Meanwhile, those suffering from paranoia see conspiracy in everyday events or think God is speaking specially to them — perhaps through the radio or the newspaper.

“They overinterpret common experiences to mean either someone is out to get them or God is out to help them,” Ulrich says. “Ideas of grandiosity and thinking of themselves as special or chosen in some way are not uncommon.”

But it never is easy to assess the authenticity of another person’s spiritual experience.

Ulrich has known people whose behavior could be inspiring or could signal a muddled mind. Many of them take part in church services without fellow believers even being aware.

She has known some religious folks who are unusually clairvoyant, with a penchant for and openness to revelatory experiences. They largely are calm, highly functioning, rational people, who are socially engaged but don’t call attention to themselves.

“They pretty much play by the rules of society and don’t think of themselves as special,” she says. “They know their ‘gifts’ are not always believed in or valued, so they have a sense of humor about them.”

The Alpine psychologist also has seen people who are “very high-functioning in some areas of life and can be quite charismatic, intelligent and charming,” but they begin to “overinterpret impressions or events as messages from God in ways that make other people nervous, even people within their own value system or religious system.”

Such people think the “rules” of the community don’t apply to them and may start to feel that others are out to get them, she says, and they don’t understand why.

If you ask a religious person how God communicates, she might say through impressions or a kind of whispering. But if you ask a mentally ill person that question, he might say, “I shook hands with him yesterday.”
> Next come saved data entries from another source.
import Literature.Geometry.DiscreteGeometry.KissingArccosBrackets
import HarnessLib

/-!
# Kertész 1994 — the certified azimuth budget (kernel-evaluable branch and bound)

Topic `Literature/Geometry/DiscreteGeometry`; fifth provefact instalment for the named fact
`kertesz1994_ninePointsHemisphere` (`KerteszNinePointsHemisphere.lean`): the NUMERIC half of the
azimuth-budget proof (cell record HOME/cf-lit/kertesz/BLUEPRINT.md of
`run/shared/lean/pub/crystal3d-full`).  The three northern points of a nine-point one-sided
arrangement have heights `w₁, w₂, w₃ ∈ (1/2, 1)`; about the pole they cut the circle of azimuths into
three sectors of extents `Φ₁ + Φ₂ + Φ₃ = 2π` containing `m₁, m₂, m₃` low points (`Σ m = 6`).  The
height-free pair bounds of `KerteszNorthernPoints.lean` (`D(w) = arccos (1/(2r))` high–low,
`G = arccos √(1/3)` low–low, `A(w, w') = arccos ((1/2 − ww')/(r r'))` high–high, `r = √(1 − w²)`)
bound every arc of the circle from below (`KerteszAzimuthArcs.lean`): these are the hypotheses
`CrudeHyps`.  This file decides them by an exact-rational branch and bound over boxes of
`(w₁, w₂, w₃)`, evaluated once BY THE KERNEL (`decide +kernel`, standard axioms only — the first
version, p747860, ran the same Boolean by `native_decide`), with soundness proved over the reals:

* Part A — rational lower bounds: `dLo` (for `D`, via `KissingLP.ladderSqrtDown`), `aVal` (for `A`,
  sign-split, via `ladderSqrtDown` / `π − ladderSqrtUp`) and `aInf` (the box forces
  `(1/2 − ww')/(r r') < −1`), constants `G0 = 0.9552 ≤ G`, `PI3 = 1.0471 ≤ π/3`,
  `TWOPIHI = 6.2832 > 2π`;
* Part B — the covers: `crudeViolated` (the seven cover sums of BLUEPRINT §1: three-visited,
  three two-visited, three one-visited) and `sixtyViolated` (pattern `(2,2,2)` with in-sector gaps
  `π/3`, justified by `KerteszLiftPenalty.lean`); `bnbCrude`, `bnbSixty` (split the widest side at
  its midpoint, fuel = depth);
* Part C — the run `allChecks_eq_true`, by kernel evaluation (`decide +kernel`) split into pieces
  of at most ~45 s of kernel time each (the 27 compositions; the two halves of each of the six
  window boxes; the two halves of the `z = 0` window), reassembled by `simp only`;
* Part D — soundness over the reals (`dLo_le`, `aVal_le`, `aInf_sound`, `bnbCrude_sound`,
  `bnbSixty_sound`) and the consequences **`crude_pattern`** (every composition other than
  `(2,2,2)` contradicts `CrudeHyps`), **`crude_window`** (under `CrudeHyps 2 2 2` every
  `w_j ∈ (0.78, 0.84)`), **`sixty_cube`** (under `SixtyHyps`, every `w_j ∈ [0.8138, 0.8192]` — the
  cube of `KerteszLocalRigidity.lean`).

A Python twin (HOME/cf-lit/kertesz/cert_bnb.py, same step `2⁻¹³`, same brackets) certifies the same
claims with 552 + 35 + 299 + 294 boxes.  TRUST BASE: the Lean kernel on the standard axioms
(`propext`, `Classical.choice`, `Quot.sound`) — no `Lean.ofReduceBool`; hence the discharge
`kertesz1994_ninePointsHemisphere_holds` (`KerteszNinePointsHemisphereHolds.lean`), whose only
non-standard ingredient was this run, is on the standard axioms too.  WHAT THIS IS NOT: the discharge
itself (the geometric derivation of `CrudeHyps` / `SixtyHyps` and the assembly are in the later files).

## References
* G. Kertész, *Nine points on the hemisphere*, Colloq. Math. Soc. János Bolyai 63 (1994) 189–196;
  Zbl 0822.52005. [`Kertesz1994`]
* R. E. Moore, *Interval Analysis* (1966), §3 (inclusion property). [`Moore1966`]
-/

namespace Literature.Geometry.DiscreteGeometry

namespace KerteszCert

open KissingLP Real

/-! ### Part A. Rational lower bounds for the pair angles -/

/-- Ladder step `2⁻¹³`. [folklore] -/
def δ : ℚ := 1 / 8192

/-- Ladder length: `NLAD · δ = 3.1416015625 ≥ 3.1416`. [folklore] -/
def NLAD : ℕ := 25736

/-- `0.9552 ≤ arccos √(1/3)` (the low–low gap). [folklore] -/
def G0 : ℚ := 9552 / 10000

/-- `1.0471 ≤ π/3`. [folklore] -/
def PI3 : ℚ := 10471 / 10000

/-- `3.1415 ≤ π`. [folklore] -/
def PILO : ℚ := 31415 / 10000

/-- `2π ≤ 6.2832`. [folklore] -/
def TWOPIHI : ℚ := 62832 / 10000

/-- **Lower bound for `D(w) = arccos (1/(2 √(1 − w²)))`** valid for all `0 ≤ w ≤ whi`:
`arccos √(1/(4 (1 − whi²)))` laddered down (`0` if `whi² ≥ 1`). [cite: Moore1966, §3] -/
def dLo (whi : ℚ) : ℚ :=
  if 1 ≤ whi ^ 2 then 0 else (ladderSqrtDown δ NLAD (1 / (4 * (1 - whi ^ 2))) : ℚ) * δ

/-- `n_hi = 1/2 − lj lk ≥ 1/2 − ww'` on the box. [folklore] -/
def nHi (lj lk : ℚ) : ℚ := 1 / 2 - lj * lk

/-- `d2_hi = (1 − lj²)(1 − lk²) ≥ (r r')²` on the box. [folklore] -/
def d2Hi (lj lk : ℚ) : ℚ := (1 - lj ^ 2) * (1 - lk ^ 2)

/-- `d2_lo = (1 − hj²)(1 − hk²) ≤ (r r')²` on the box. [folklore] -/
def d2Lo (hj hk : ℚ) : ℚ := (1 - hj ^ 2) * (1 - hk ^ 2)

/-- **The box forces `(1/2 − ww')/(r r') < −1`** (no such pair of northern points).
[cite: Moore1966, §3] -/
def aInf (lj lk : ℚ) : Bool :=
  decide (0 ≤ lj) && decide (0 ≤ lk) && decide (nHi lj lk < 0) && decide (0 < d2Hi lj lk) &&
    decide (d2Hi lj lk < nHi lj lk ^ 2)

/-- **Lower bound for `A(w, w') = arccos ((1/2 − ww')/(r r'))`** over `[lj, hj] × [lk, hk]`:
if `n_hi ≤ 0` (and `n_hi² ≤ d2_hi`) the cosine is `≤ −√(n_hi²/d2_hi)`, so
`A ≥ π − arccos √(n_hi²/d2_hi)`; if `n_hi > 0` (and the upper ends are `≤ 1`) it is
`≤ √(n_hi²/d2_lo)`. [cite: Moore1966, §3] -/
def aVal (lj hj lk hk : ℚ) : ℚ :=
  if 0 ≤ lj ∧ 0 ≤ lk ∧ nHi lj lk ≤ 0 ∧ 0 < d2Hi lj lk ∧ nHi lj lk ^ 2 ≤ d2Hi lj lk then
    PILO - (ladderSqrtUp δ NLAD (nHi lj lk ^ 2 / d2Hi lj lk) : ℚ) * δ
  else if 0 ≤ lj ∧ 0 ≤ lk ∧ 0 < nHi lj lk ∧ hj ≤ 1 ∧ hk ≤ 1 ∧ 0 < d2Lo hj hk then
    (ladderSqrtDown δ NLAD (nHi lj lk ^ 2 / d2Lo hj hk) : ℚ) * δ
  else 0

/-- The walk through an arc with `m` low points: `0` if `m = 0`, else `Da + Db + (m − 1) g`.
[folklore] -/
def walk (Da Db : ℚ) (m : ℕ) (g : ℚ) : ℚ := if m = 0 then 0 else Da + Db + ((m - 1 : ℕ) : ℚ) * g

/-! ### Part B. Boxes, covers, branch and bound -/

/-- A box (interval vector) of northern heights `[l1, h1] × [l2, h2] × [l3, h3]`.
[cite: Moore1966, §3 (interval vectors)] -/
structure Box where
  /-- lower end for `w₁` -/
  l1 : ℚ
  /-- upper end for `w₁` -/
  h1 : ℚ
  /-- lower end for `w₂` -/
  l2 : ℚ
  /-- upper end for `w₂` -/
  h2 : ℚ
  /-- lower end for `w₃` -/
  l3 : ℚ
  /-- upper end for `w₃` -/
  h3 : ℚ

/-- Split the widest side at its midpoint (first widest, as in the Python twin). [folklore] -/
def Box.split (b : Box) : Box × Box :=
  if b.h2 - b.l2 ≤ b.h1 - b.l1 ∧ b.h3 - b.l3 ≤ b.h1 - b.l1 then
    ({ b with h1 := (b.l1 + b.h1) / 2 }, { b with l1 := (b.l1 + b.h1) / 2 })
  else if b.h3 - b.l3 ≤ b.h2 - b.l2 then
    ({ b with h2 := (b.l2 + b.h2) / 2 }, { b with l2 := (b.l2 + b.h2) / 2 })
  else
    ({ b with h3 := (b.l3 + b.h3) / 2 }, { b with l3 := (b.l3 + b.h3) / 2 })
You can tell him maybe his mind is playing tricks on him, but the patient will not be dissuaded, says Michael Measom, a psychiatrist at Valley Mental Health.

Studies show that reasoning with schizophrenic patients about God never works, Measom says. They cannot be convinced of any other interpretation.

It’s a matter, he says, of core beliefs and brain chemistry.

The religious response

For a believer such as the Rev. Gregory Johnson, the line between genuine religious experience and madness sometimes is blurred.

Johnson, who directs Standing Together, a Utah group of evangelical pastors, is not a charismatic Christian, so he doesn’t speak in tongues or engage in the more ecstatic practices. But he does believe God heals, speaks and leads.

“I see a range of healthiness and levels of extremity within the confines [of Christianity],” he says. “I see people who are zealous but not insane.”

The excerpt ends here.